Task statement: Write out, word for word, every line in the data below from the one containing "intro c' D j d r hd hr x y hx hxy hyx" to the one containing "have hf0 : ∀", both of them included.

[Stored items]
*** Begin section ***

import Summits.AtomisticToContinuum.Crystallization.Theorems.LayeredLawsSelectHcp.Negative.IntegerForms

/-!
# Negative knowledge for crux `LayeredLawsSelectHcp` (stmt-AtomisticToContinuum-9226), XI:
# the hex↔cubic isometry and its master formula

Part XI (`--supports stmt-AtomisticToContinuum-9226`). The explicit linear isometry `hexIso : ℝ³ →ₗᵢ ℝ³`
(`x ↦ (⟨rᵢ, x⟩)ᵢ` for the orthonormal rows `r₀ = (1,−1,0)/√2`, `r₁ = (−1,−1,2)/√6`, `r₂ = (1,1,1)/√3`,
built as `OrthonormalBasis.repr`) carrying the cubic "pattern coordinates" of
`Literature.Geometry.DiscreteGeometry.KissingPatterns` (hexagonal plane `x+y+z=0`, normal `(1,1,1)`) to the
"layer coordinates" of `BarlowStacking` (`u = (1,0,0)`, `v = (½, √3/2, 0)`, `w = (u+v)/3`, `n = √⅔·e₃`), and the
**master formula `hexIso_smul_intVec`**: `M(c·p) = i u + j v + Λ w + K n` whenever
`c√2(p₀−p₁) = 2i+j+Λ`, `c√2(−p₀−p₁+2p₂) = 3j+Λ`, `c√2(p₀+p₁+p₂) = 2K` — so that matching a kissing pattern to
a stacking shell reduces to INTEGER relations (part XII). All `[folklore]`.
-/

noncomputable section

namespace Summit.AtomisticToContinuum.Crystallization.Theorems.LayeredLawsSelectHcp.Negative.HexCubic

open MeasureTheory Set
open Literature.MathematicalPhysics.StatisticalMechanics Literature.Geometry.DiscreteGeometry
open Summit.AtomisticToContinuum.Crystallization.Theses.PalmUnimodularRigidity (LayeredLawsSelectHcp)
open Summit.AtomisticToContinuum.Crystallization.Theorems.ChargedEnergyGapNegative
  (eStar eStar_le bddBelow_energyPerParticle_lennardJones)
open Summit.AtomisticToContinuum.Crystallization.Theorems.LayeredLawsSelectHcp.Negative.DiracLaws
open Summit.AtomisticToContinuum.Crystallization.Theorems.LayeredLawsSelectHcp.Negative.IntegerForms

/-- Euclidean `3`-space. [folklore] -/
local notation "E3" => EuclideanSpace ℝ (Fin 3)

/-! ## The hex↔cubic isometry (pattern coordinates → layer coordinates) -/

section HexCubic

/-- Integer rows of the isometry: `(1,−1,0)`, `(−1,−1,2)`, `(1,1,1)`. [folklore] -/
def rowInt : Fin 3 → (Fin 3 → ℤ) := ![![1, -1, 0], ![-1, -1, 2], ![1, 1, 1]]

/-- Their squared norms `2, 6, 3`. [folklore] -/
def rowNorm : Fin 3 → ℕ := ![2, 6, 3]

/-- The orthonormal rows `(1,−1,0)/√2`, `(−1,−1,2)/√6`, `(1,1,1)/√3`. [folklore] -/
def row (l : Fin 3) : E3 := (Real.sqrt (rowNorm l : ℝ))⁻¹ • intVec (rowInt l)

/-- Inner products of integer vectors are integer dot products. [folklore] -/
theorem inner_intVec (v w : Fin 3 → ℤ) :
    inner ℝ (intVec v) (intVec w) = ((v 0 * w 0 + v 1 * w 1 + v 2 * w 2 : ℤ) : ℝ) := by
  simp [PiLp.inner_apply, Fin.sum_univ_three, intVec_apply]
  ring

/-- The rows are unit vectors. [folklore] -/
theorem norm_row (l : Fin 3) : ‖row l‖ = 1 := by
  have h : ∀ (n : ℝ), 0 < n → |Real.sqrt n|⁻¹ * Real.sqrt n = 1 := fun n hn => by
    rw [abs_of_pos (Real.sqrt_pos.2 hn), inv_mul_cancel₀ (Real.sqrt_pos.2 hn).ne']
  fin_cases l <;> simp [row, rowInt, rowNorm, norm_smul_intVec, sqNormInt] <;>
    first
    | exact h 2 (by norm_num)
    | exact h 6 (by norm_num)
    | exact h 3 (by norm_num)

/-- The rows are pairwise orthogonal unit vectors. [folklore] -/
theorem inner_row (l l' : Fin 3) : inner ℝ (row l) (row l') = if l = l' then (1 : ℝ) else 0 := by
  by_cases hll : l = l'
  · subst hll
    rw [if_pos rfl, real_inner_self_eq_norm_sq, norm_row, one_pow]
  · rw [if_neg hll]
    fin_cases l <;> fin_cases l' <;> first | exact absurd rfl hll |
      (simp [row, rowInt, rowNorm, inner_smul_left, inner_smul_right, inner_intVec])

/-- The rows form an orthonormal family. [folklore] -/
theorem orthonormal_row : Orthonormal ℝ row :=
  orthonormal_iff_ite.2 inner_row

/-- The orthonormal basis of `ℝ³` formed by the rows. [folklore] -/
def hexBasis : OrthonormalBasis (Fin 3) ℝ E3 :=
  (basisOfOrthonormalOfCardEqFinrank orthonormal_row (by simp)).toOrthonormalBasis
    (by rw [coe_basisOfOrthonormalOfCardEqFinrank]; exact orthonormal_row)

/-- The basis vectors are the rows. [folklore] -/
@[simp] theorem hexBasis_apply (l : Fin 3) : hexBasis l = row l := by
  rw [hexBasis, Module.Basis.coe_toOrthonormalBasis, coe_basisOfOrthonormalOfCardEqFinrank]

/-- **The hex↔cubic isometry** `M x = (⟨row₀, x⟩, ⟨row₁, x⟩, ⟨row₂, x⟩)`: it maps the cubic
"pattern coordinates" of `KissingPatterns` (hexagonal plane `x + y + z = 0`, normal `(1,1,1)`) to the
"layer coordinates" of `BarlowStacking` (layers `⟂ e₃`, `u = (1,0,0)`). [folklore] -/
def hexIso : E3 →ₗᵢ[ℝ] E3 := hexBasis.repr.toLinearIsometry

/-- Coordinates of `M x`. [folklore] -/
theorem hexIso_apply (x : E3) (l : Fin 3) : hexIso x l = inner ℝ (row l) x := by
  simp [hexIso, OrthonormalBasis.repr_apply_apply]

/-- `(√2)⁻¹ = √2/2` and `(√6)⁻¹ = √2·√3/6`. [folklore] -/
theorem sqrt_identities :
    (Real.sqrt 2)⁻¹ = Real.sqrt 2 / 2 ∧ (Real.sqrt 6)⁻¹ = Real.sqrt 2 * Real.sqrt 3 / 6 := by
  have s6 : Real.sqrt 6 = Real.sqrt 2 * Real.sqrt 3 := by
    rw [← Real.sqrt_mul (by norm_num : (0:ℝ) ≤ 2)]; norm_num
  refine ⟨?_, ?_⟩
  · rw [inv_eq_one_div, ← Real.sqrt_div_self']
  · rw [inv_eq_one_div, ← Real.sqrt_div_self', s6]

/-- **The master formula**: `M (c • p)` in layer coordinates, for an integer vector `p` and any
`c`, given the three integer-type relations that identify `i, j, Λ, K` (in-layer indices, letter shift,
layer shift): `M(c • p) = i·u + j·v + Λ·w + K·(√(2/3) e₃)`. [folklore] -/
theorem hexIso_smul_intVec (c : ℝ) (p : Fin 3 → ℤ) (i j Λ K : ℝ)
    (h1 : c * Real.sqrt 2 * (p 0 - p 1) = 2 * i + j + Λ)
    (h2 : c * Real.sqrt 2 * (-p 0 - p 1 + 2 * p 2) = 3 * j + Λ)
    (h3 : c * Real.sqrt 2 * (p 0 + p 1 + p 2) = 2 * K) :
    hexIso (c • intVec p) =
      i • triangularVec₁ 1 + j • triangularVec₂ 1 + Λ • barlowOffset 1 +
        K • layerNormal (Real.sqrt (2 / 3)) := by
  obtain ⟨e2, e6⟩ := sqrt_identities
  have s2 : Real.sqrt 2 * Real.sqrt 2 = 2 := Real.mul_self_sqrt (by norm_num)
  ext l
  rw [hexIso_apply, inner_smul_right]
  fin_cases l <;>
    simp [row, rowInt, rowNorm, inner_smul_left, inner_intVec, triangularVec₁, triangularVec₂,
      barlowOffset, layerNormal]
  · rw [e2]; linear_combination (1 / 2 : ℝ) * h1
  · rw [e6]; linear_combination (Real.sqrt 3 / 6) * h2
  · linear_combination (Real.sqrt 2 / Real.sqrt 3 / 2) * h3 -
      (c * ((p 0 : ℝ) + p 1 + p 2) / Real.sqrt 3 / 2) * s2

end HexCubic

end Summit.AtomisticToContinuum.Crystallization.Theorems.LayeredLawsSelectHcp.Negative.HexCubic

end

*** End section ***
*** Begin section ***

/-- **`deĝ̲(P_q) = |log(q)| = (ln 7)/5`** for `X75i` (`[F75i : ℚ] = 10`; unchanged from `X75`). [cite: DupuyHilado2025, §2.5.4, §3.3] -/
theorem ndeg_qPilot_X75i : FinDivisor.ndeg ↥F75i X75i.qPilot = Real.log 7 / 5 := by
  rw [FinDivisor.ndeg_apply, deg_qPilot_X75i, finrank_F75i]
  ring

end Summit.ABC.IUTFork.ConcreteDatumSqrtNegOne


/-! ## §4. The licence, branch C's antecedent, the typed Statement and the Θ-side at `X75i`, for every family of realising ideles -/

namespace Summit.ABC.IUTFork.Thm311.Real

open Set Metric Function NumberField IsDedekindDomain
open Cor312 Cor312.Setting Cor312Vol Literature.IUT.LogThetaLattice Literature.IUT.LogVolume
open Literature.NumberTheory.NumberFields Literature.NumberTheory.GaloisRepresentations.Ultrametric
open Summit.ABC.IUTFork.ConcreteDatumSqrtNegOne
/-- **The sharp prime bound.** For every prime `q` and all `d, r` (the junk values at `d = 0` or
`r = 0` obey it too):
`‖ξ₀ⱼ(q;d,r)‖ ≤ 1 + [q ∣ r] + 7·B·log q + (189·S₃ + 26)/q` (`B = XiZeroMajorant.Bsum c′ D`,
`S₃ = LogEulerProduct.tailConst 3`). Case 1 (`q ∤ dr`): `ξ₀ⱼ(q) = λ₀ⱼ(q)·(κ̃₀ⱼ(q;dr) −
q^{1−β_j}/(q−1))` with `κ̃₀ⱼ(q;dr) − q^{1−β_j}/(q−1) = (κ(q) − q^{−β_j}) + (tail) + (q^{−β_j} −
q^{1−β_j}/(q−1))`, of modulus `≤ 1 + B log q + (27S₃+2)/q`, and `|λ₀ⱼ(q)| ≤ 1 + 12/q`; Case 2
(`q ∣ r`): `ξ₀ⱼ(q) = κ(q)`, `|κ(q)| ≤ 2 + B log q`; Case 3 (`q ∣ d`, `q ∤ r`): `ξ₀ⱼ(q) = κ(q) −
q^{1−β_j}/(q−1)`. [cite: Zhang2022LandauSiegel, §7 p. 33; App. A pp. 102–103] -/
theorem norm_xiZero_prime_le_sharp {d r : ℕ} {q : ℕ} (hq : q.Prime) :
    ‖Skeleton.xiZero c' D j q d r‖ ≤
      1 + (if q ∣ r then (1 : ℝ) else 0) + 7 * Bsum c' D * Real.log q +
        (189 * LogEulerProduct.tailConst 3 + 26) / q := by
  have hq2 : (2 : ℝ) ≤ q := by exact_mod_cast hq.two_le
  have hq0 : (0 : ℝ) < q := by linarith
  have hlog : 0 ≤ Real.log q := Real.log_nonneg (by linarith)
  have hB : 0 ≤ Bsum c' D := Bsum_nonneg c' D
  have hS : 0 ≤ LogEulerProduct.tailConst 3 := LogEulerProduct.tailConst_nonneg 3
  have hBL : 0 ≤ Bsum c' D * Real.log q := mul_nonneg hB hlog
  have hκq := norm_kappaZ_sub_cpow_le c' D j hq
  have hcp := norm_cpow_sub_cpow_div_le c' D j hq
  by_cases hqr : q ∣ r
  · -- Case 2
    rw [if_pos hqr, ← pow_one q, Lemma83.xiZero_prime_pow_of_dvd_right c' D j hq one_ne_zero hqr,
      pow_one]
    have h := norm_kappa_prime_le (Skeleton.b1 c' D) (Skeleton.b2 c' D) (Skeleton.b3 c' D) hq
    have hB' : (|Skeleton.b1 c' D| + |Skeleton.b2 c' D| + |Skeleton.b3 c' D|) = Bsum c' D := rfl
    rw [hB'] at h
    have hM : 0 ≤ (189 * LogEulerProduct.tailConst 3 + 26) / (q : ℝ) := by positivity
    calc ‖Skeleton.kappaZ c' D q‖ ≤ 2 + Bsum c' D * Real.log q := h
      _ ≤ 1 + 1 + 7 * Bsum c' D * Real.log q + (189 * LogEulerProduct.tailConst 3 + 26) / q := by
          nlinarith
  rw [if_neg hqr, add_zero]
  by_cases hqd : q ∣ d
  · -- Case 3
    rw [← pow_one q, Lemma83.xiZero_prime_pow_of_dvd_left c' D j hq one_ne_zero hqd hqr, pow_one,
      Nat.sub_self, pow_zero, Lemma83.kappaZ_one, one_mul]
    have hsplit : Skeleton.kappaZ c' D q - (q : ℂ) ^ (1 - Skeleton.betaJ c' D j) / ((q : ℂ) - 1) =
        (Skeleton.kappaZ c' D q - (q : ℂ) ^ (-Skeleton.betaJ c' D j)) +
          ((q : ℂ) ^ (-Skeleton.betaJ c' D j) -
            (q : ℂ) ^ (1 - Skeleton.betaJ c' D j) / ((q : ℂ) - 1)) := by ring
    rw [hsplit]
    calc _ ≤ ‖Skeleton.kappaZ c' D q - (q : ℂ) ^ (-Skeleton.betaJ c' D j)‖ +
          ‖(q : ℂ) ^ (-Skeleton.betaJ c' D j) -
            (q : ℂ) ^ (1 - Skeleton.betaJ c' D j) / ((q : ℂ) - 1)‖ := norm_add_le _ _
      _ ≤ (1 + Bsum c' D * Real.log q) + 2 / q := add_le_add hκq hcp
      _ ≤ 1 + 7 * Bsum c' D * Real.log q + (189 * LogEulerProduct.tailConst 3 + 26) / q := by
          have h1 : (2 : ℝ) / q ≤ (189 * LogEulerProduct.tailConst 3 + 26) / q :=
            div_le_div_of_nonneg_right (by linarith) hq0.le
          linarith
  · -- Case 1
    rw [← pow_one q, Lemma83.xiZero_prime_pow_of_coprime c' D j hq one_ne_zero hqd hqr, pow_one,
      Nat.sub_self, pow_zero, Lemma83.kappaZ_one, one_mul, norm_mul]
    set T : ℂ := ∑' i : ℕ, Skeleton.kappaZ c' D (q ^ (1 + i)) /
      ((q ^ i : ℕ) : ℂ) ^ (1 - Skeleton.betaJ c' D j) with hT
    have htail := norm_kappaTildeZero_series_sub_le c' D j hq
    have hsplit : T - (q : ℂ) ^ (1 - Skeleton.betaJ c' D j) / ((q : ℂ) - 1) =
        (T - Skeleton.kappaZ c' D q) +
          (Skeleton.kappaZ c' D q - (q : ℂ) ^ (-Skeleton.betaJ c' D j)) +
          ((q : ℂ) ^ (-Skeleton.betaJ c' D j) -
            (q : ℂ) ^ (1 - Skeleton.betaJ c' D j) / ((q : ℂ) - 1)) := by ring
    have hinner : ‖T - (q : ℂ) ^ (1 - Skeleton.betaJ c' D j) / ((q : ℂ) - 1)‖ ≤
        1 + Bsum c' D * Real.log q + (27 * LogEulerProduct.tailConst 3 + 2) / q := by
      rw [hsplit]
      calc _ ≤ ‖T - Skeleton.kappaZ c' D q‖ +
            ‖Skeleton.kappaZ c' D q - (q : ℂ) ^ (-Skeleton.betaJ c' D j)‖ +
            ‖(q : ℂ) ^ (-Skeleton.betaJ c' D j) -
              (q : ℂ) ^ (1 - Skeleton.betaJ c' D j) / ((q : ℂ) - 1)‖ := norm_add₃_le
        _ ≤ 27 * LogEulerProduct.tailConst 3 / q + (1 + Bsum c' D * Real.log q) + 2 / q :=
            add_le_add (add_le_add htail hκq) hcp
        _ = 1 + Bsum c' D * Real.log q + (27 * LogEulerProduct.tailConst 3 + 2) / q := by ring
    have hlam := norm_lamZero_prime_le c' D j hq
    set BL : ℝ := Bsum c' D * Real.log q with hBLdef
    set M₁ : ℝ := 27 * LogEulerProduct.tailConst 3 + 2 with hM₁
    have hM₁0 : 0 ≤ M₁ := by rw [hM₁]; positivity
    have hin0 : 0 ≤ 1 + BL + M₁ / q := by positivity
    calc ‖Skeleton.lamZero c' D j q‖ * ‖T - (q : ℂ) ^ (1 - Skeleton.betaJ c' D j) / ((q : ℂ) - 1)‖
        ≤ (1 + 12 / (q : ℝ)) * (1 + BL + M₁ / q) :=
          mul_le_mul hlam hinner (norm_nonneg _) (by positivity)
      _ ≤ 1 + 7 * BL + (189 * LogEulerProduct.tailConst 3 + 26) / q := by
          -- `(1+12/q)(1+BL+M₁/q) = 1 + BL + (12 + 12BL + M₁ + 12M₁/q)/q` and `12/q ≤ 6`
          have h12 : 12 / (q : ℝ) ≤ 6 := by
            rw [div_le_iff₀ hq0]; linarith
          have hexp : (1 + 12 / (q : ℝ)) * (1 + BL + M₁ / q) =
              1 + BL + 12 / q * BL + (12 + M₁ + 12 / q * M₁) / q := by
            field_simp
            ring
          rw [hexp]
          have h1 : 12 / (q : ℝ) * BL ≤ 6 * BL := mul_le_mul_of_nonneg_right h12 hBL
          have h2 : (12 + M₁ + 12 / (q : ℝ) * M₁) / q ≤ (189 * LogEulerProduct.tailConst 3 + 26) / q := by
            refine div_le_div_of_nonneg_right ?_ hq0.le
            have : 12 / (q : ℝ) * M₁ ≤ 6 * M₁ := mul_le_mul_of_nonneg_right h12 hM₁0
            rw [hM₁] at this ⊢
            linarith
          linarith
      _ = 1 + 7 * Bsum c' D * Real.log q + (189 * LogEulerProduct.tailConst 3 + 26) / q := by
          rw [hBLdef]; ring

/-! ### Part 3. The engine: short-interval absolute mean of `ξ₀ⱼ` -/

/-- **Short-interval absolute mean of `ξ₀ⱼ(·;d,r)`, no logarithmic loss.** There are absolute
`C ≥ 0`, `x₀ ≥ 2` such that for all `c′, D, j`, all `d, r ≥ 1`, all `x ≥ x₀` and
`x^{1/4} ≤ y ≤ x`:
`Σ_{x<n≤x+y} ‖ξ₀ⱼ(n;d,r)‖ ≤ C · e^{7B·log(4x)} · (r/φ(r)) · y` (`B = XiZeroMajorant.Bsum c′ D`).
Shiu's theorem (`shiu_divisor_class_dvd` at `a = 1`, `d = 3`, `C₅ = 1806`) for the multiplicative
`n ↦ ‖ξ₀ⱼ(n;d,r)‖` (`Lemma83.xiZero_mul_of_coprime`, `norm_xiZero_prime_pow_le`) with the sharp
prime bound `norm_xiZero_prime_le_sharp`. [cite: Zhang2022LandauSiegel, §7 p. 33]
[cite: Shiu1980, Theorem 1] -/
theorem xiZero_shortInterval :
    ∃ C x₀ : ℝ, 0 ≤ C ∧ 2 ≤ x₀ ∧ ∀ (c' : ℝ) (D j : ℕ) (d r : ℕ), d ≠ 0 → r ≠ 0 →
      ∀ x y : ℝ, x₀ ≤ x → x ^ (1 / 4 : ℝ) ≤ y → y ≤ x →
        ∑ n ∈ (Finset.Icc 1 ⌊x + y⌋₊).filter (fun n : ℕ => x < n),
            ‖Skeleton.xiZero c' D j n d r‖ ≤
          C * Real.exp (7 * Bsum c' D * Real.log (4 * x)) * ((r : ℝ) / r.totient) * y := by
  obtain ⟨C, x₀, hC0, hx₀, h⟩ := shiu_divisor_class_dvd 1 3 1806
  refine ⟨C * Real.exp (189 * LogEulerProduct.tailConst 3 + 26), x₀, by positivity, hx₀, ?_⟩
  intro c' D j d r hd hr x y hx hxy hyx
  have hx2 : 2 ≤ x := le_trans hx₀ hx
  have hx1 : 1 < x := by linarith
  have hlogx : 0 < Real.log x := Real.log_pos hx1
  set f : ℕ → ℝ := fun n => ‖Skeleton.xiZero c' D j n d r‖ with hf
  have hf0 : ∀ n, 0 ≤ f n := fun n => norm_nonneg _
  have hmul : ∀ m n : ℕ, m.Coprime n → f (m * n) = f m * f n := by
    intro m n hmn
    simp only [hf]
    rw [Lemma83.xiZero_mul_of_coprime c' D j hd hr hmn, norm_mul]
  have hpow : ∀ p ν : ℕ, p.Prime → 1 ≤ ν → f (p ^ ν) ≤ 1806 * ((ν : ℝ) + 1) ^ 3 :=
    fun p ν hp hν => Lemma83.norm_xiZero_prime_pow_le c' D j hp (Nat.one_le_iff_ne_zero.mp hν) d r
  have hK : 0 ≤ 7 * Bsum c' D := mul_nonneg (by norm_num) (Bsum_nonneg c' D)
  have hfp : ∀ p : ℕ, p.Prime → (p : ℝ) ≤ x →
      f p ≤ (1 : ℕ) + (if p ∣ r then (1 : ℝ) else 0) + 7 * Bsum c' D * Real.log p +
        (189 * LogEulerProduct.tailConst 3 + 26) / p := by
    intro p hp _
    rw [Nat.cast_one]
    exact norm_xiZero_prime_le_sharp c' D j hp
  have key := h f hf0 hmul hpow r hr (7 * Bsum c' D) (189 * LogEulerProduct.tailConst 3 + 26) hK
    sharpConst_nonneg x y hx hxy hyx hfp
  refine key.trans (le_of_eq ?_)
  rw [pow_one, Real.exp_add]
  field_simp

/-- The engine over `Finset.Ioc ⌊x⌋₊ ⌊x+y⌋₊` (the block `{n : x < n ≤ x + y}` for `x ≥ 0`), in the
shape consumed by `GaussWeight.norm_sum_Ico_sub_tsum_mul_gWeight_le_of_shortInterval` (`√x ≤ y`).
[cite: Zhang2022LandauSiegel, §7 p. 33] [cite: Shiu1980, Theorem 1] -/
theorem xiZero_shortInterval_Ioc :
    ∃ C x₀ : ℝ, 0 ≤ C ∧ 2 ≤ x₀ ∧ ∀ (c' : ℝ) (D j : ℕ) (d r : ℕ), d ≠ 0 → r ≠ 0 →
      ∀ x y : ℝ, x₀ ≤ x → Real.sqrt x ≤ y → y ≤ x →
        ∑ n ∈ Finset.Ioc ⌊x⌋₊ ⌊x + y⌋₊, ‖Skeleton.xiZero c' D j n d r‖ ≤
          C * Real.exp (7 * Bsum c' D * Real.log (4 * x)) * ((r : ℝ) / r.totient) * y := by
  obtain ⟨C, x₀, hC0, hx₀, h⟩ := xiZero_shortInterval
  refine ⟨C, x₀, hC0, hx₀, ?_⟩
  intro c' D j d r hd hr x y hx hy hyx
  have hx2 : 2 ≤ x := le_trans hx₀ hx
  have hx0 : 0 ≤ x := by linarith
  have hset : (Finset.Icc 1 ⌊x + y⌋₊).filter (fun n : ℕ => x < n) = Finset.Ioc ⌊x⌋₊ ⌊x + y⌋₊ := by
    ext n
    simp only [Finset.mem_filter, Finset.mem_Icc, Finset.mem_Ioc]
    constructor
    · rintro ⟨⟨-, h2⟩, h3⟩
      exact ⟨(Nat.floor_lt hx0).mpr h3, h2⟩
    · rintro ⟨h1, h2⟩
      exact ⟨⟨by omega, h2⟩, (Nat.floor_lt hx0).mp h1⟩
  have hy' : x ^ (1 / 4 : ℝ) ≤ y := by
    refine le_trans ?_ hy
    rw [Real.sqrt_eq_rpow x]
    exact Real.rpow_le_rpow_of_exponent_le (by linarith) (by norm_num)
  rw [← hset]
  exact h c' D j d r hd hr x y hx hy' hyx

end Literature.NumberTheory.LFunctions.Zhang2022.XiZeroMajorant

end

*** End section ***

Solution for this exercise:
  intro c' D j d r hd hr x y hx hxy hyx
  have hx2 : 2 ≤ x := le_trans hx₀ hx
  have hx1 : 1 < x := by linarith
  have hlogx : 0 < Real.log x := Real.log_pos hx1
  set f : ℕ → ℝ := fun n => ‖Skeleton.xiZero c' D j n d r‖ with hf
  have hf0 : ∀ n, 0 ≤ f n := fun n => norm_nonneg _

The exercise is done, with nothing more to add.